MATERIALS PROVIDED:
/-- **REGION II (`1/‖Λ‖ ≤ ρ ≤ 1/50`, `|κ| ≥ 1`) DIFFERENTIAL INEQUALITIES.** At a point where the travelling-wave pair
`(v, z)` of `…InnerSystem` has remainders bounded as delivered by the point package (`‖E_v‖ ≤ 11ρ²(‖v‖+‖𝒮‖) + …`,
`‖E_z‖ ≤ 6.92ρ²‖z‖ + 0.86ρ|κ|‖𝒰‖`, `|Re Θ| ≤ 5.5ρ²`, `|Re κ| ≤ 4.32ρ`, `Re(Θ−κ) ≤ 0.36ρ + 5.5ρ²`, `Re(Θ+κ) ≥ −(0.36ρ + 0.46ρ²)`)
and `|κ| ≥ max(1, ρ‖Λ‖)`, `ρ‖Λ‖ ≥ 1`: with `m₂ = 5.16ρ + 18.5ρ²`, the right-hand sides of `dE_alg`, `dEm_alg`, `dEp_alg` satisfy
`(‖v‖²+‖z‖²)′ ≤ (8.64ρ + 11ρ² + 4m₂)(‖v‖²+‖z‖²)`, `(‖v−z‖²)′ ≤ (0.72ρ + 11ρ² + (7/5)m₂)‖v−z‖² + (10/7)m₂(‖v‖²+‖z‖²)`,
`(‖v+z‖²)′ ≥ −(0.72ρ + 0.92ρ² + (7/5)m₂)‖v+z‖² − (10/7)m₂(‖v‖²+‖z‖²)` — the two acoustic families decouple up to `O(ρ)`. [folklore] -/
theorem inner_regionII_ineq (v z U S Θ κ Ev Ez : ℂ) (ρ L : ℝ) (hρ : 0 < ρ) (hρ₁ : ρ ≤ 1 / 50) (hL : 1000 ≤ L)
    (ht₁ : 1 ≤ ‖κ‖) (ht₂ : ρ * L ≤ ‖κ‖) (hρL : 1 ≤ ρ * L) (hU : κ / 3 * U = v - S) (hzS : z = κ * S)
    (hEv : ‖Ev‖ ≤ 11 * ρ ^ 2 * (‖v‖ + ‖S‖) + (42 / 100 * ρ ^ 2 + 74 / 100 * ‖κ‖ * ρ ^ 3) * ‖S‖ + 86 / 100 * ρ * ‖U‖)
    (hEz : ‖Ez‖ ≤ 692 / 100 * ρ ^ 2 * ‖z‖ + 86 / 100 * ρ * ‖κ‖ * ‖U‖)
    (hΘ : |Θ.re| ≤ 55 / 10 * ρ ^ 2) (hκre : |κ.re| ≤ 432 / 100 * ρ)
    (hm : (Θ - κ).re ≤ 36 / 100 * ρ + 55 / 10 * ρ ^ 2) (hp : -(36 / 100 * ρ + 46 / 100 * ρ ^ 2) ≤ (Θ + κ).re) :
    (2 * Θ.re * (‖v‖ ^ 2 + ‖z‖ ^ 2) + 4 * κ.re * (starRingEnd ℂ v * z).re +
        2 * (starRingEnd ℂ v * Ev).re + 2 * (starRingEnd ℂ z * Ez).re ≤
      (864 / 100 * ρ + 11 * ρ ^ 2 + 4 * (516 / 100 * ρ + 185 / 10 * ρ ^ 2)) * (‖v‖ ^ 2 + ‖z‖ ^ 2)) ∧
    (2 * (Θ - κ).re * ‖v - z‖ ^ 2 + 2 * (starRingEnd ℂ (v - z) * (Ev - Ez)).re ≤
      (72 / 100 * ρ + 11 * ρ ^ 2 + 7 / 5 * (516 / 100 * ρ + 185 / 10 * ρ ^ 2)) * ‖v - z‖ ^ 2 +
        10 / 7 * (516 / 100 * ρ + 185 / 10 * ρ ^ 2) * (‖v‖ ^ 2 + ‖z‖ ^ 2)) ∧
    (-((72 / 100 * ρ + 92 / 100 * ρ ^ 2 + 7 / 5 * (516 / 100 * ρ + 185 / 10 * ρ ^ 2)) * ‖v + z‖ ^ 2) -
        10 / 7 * (516 / 100 * ρ + 185 / 10 * ρ ^ 2) * (‖v‖ ^ 2 + ‖z‖ ^ 2) ≤
      2 * (Θ + κ).re * ‖v + z‖ ^ 2 + 2 * (starRingEnd ℂ (v + z) * (Ev + Ez)).re) := by
  set m₂ := 516 / 100 * ρ + 185 / 10 * ρ ^ 2 with hm₂
  have hL0 : 0 < L := by linarith
  have ht0 : 0 < ‖κ‖ := by linarith
  have hκ0 : κ ≠ 0 := fun h => by rw [h, norm_zero] at ht₁; linarith
  have hv0 := norm_nonneg v; have hz0 := norm_nonneg z; have hS0 := norm_nonneg S; have hU0 := norm_nonneg U
  -- ‖z‖ = ‖κ‖ ‖S‖ ≥ ‖S‖
  have hSz : ‖z‖ = ‖κ‖ * ‖S‖ := by rw [hzS, norm_mul]
  have hS1 : ‖S‖ ≤ ‖z‖ := by rw [hSz]; nlinarith
  -- ‖κ‖ ‖U‖ = 3‖v - S‖ ≤ 3(‖v‖ + ‖z‖)
  have hUeq : ‖κ‖ * ‖U‖ = 3 * ‖v - S‖ := by
    have : U = 3 * (v - S) / κ := by rw [← hU]; field_simp
    rw [this, norm_div, norm_mul, Complex.norm_ofNat]
    field_simp
  have hU1 : ‖κ‖ * ‖U‖ ≤ 3 * (‖v‖ + ‖z‖) := by rw [hUeq]; linarith [norm_sub_le v S]
  have hU2 : ρ * ‖U‖ ≤ 3 / L * (‖v‖ + ‖z‖) := by
    have h1 : ρ * L * ‖U‖ ≤ ‖κ‖ * ‖U‖ := mul_le_mul_of_nonneg_right ht₂ hU0
    rw [div_mul_eq_mul_div, le_div_iff₀ hL0]
    nlinarith
  have hU3 : ρ * ‖U‖ ≤ 3 * ρ * (‖v‖ + ‖z‖) := by
    refine hU2.trans ?_
    have h1 : 3 / L ≤ 3 * ρ := by
      rw [div_le_iff₀ hL0]
      have := mul_le_mul_of_nonneg_left hρL (by norm_num : (0:ℝ) ≤ 3)
      linarith only [this]
    exact mul_le_mul_of_nonneg_right h1 (by positivity)
  -- the combined remainder bound ‖Ev‖ + ‖Ez‖ ≤ m₂ (‖v‖ + ‖z‖)
  have hρ2 : ρ ^ 2 ≤ 1 / 2500 := by nlinarith
  have hρ3 : ρ ^ 3 ≤ 1 / 50 * ρ ^ 2 := by
    have := mul_le_mul_of_nonneg_right hρ₁ (sq_nonneg ρ)
    calc ρ ^ 3 = ρ * ρ ^ 2 := by ring
      _ ≤ 1 / 50 * ρ ^ 2 := this
  have hsum : ‖Ev‖ + ‖Ez‖ ≤ m₂ * (‖v‖ + ‖z‖) := by
    have e1 : 74 / 100 * ‖κ‖ * ρ ^ 3 * ‖S‖ = 74 / 100 * ρ ^ 3 * ‖z‖ := by rw [hSz]; ring
    have s1 : 11 * ρ ^ 2 * (‖v‖ + ‖S‖) ≤ 11 * ρ ^ 2 * (‖v‖ + ‖z‖) :=
      mul_le_mul_of_nonneg_left (by linarith) (by positivity)
    have s2 : 42 / 100 * ρ ^ 2 * ‖S‖ ≤ 42 / 100 * ρ ^ 2 * ‖z‖ := mul_le_mul_of_nonneg_left hS1 (by positivity)
    have s3 : 86 / 100 * ρ * ‖U‖ ≤ 86 / 100 * (3 * ρ * (‖v‖ + ‖z‖)) := by
      rw [mul_assoc]; exact mul_le_mul_of_nonneg_left hU3 (by norm_num)
    have s4 : 86 / 100 * ρ * ‖κ‖ * ‖U‖ ≤ 86 / 100 * ρ * (3 * (‖v‖ + ‖z‖)) := by
      rw [mul_assoc]; exact mul_le_mul_of_nonneg_left hU1 (by positivity)
    have s5 : 74 / 100 * ρ ^ 3 * ‖z‖ ≤ 74 / 100 * (1 / 50 * ρ ^ 2) * ‖z‖ :=
      mul_le_mul_of_nonneg_right (mul_le_mul_of_nonneg_left hρ3 (by norm_num)) hz0
    have s6 : (692 / 100 + 42 / 100 + 74 / 100 * (1 / 50)) * ρ ^ 2 * ‖z‖ ≤ 185 / 10 * ρ ^ 2 * (‖v‖ + ‖z‖) := by
      have h1 : (692 / 100 + 42 / 100 + 74 / 100 * (1 / 50)) * ρ ^ 2 * ‖z‖ ≤ 185 / 10 * ρ ^ 2 * ‖z‖ :=
        mul_le_mul_of_nonneg_right (mul_le_mul_of_nonneg_right (by norm_num) (sq_nonneg ρ)) hz0
      have h2 : 185 / 10 * ρ ^ 2 * ‖z‖ ≤ 185 / 10 * ρ ^ 2 * (‖v‖ + ‖z‖) :=
        mul_le_mul_of_nonneg_left (by linarith) (by positivity)
      linarith
    have e3 : 86 / 100 * (3 * ρ * (‖v‖ + ‖z‖)) = 258 / 100 * ρ * (‖v‖ + ‖z‖) := by ring
    have e4 : m₂ * (‖v‖ + ‖z‖) = 258 / 100 * ρ * (‖v‖ + ‖z‖) + 258 / 100 * ρ * (‖v‖ + ‖z‖) +
        185 / 10 * ρ ^ 2 * (‖v‖ + ‖z‖) := by rw [hm₂]; ring
    have hρ2z : 0 ≤ ρ ^ 2 * ‖v‖ := by positivity
    linarith
  have hm0 : 0 ≤ m₂ := by positivity
  obtain ⟨hΘ₁, hΘ₂⟩ := abs_le.mp hΘ
  have h6 : (‖v‖ + ‖z‖) ^ 2 ≤ 2 * (‖v‖ ^ 2 + ‖z‖ ^ 2) := by
    have := two_mul_le_add_sq ‖v‖ ‖z‖
    nlinarith [this]
  refine ⟨?_, ?_, ?_⟩
  · -- total energy
    have h1 := re_conj_mul_le v Ev
    have h2 := re_conj_mul_le z Ez
    have h3 := abs_re_conj_mul_le v z
    have hA : ‖v‖ * ‖Ev‖ + ‖z‖ * ‖Ez‖ ≤ (‖v‖ + ‖z‖) * (‖Ev‖ + ‖Ez‖) := by
      have e : (‖v‖ + ‖z‖) * (‖Ev‖ + ‖Ez‖) = ‖v‖ * ‖Ev‖ + ‖z‖ * ‖Ez‖ + (‖v‖ * ‖Ez‖ + ‖z‖ * ‖Ev‖) := by ring
      rw [e]
      exact le_add_of_nonneg_right (add_nonneg (mul_nonneg hv0 (norm_nonneg Ez)) (mul_nonneg hz0 (norm_nonneg Ev)))
    have hB : (‖v‖ + ‖z‖) * (‖Ev‖ + ‖Ez‖) ≤ (‖v‖ + ‖z‖) * (m₂ * (‖v‖ + ‖z‖)) :=
      mul_le_mul_of_nonneg_left hsum (by positivity)
    have h7 : |κ.re * (starRingEnd ℂ v * z).re| ≤ 432 / 100 * ρ * (‖v‖ * ‖z‖) := by
      rw [abs_mul]; exact mul_le_mul hκre h3 (abs_nonneg _) (by positivity)
    have h7' := le_abs_self (κ.re * (starRingEnd ℂ v * z).re)
    have h8 : 2 * (‖v‖ * ‖z‖) ≤ ‖v‖ ^ 2 + ‖z‖ ^ 2 := by have := two_mul_le_add_sq ‖v‖ ‖z‖; linarith
    have h8ρ : 432 / 100 * ρ * (2 * (‖v‖ * ‖z‖)) ≤ 432 / 100 * ρ * (‖v‖ ^ 2 + ‖z‖ ^ 2) :=
      mul_le_mul_of_nonneg_left h8 (by positivity)
    have h9 : Θ.re * (‖v‖ ^ 2 + ‖z‖ ^ 2) ≤ 55 / 10 * ρ ^ 2 * (‖v‖ ^ 2 + ‖z‖ ^ 2) :=
      mul_le_mul_of_nonneg_right hΘ₂ (by positivity)
    have h11 : m₂ * (‖v‖ + ‖z‖) ^ 2 ≤ m₂ * (2 * (‖v‖ ^ 2 + ‖z‖ ^ 2)) := mul_le_mul_of_nonneg_left h6 hm0
    exact core_total _ _ _ _ _ _ _ _ _ _ _ h1 h2 h7 h7' h8ρ h9 hA hB h11 hm₂
  · -- minus family
    have h1 := re_conj_mul_le (v - z) (Ev - Ez)
    have h2 : ‖Ev - Ez‖ ≤ m₂ * (‖v‖ + ‖z‖) := (norm_sub_le _ _).trans hsum
    have ha0 := norm_nonneg (v - z)
    have h3 := two_mul_le_weighted ‖v - z‖ (‖v‖ + ‖z‖)
    have h4 : ‖v - z‖ * ‖Ev - Ez‖ ≤ ‖v - z‖ * (m₂ * (‖v‖ + ‖z‖)) := mul_le_mul_of_nonneg_left h2 ha0
    have h5 : m₂ * (2 * ‖v - z‖ * (‖v‖ + ‖z‖)) ≤ m₂ * (7 / 5 * ‖v - z‖ ^ 2 + 5 / 7 * (‖v‖ + ‖z‖) ^ 2) :=
      mul_le_mul_of_nonneg_left h3 hm0
    have h7 : (Θ - κ).re * ‖v - z‖ ^ 2 ≤ (36 / 100 * ρ + 55 / 10 * ρ ^ 2) * ‖v - z‖ ^ 2 :=
      mul_le_mul_of_nonneg_right hm (by positivity)
    have h8 : m₂ * (5 / 7 * (‖v‖ + ‖z‖) ^ 2) ≤ m₂ * (5 / 7 * (2 * (‖v‖ ^ 2 + ‖z‖ ^ 2))) :=
      mul_le_mul_of_nonneg_left (mul_le_mul_of_nonneg_left h6 (by norm_num)) hm0
    exact core_minus _ _ _ _ _ _ _ _ h1 h4 h5 h7 h8 hm₂
  · -- plus family
    have h1 := abs_re_conj_mul_le (v + z) (Ev + Ez)
    have h1' := neg_abs_le (starRingEnd ℂ (v + z) * (Ev + Ez)).re
    have h2 : ‖Ev + Ez‖ ≤ m₂ * (‖v‖ + ‖z‖) := (norm_add_le _ _).trans hsum
    have ha0 := norm_nonneg (v + z)
    have h3 := two_mul_le_weighted ‖v + z‖ (‖v‖ + ‖z‖)
    have h4 : ‖v + z‖ * ‖Ev + Ez‖ ≤ ‖v + z‖ * (m₂ * (‖v‖ + ‖z‖)) := mul_le_mul_of_nonneg_left h2 ha0
    have h5 : m₂ * (2 * ‖v + z‖ * (‖v‖ + ‖z‖)) ≤ m₂ * (7 / 5 * ‖v + z‖ ^ 2 + 5 / 7 * (‖v‖ + ‖z‖) ^ 2) :=
      mul_le_mul_of_nonneg_left h3 hm0
    have h7 : -(36 / 100 * ρ + 46 / 100 * ρ ^ 2) * ‖v + z‖ ^ 2 ≤ (Θ + κ).re * ‖v + z‖ ^ 2 :=
      mul_le_mul_of_nonneg_right hp (by positivity)
    have h8 : m₂ * (5 / 7 * (‖v‖ + ‖z‖) ^ 2) ≤ m₂ * (5 / 7 * (2 * (‖v‖ ^ 2 + ‖z‖ ^ 2))) :=
      mul_le_mul_of_nonneg_left (mul_le_mul_of_nonneg_left h6 (by norm_num)) hm0
    exact core_plus _ _ _ _ _ _ _ _ h1 h1' h4 h5 h7 h8 hm₂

REQUIRED ACTION: Of all the lines in the entries, count those with the string "nlinarith", and report only that number.

SOLVED PROBLEM: 4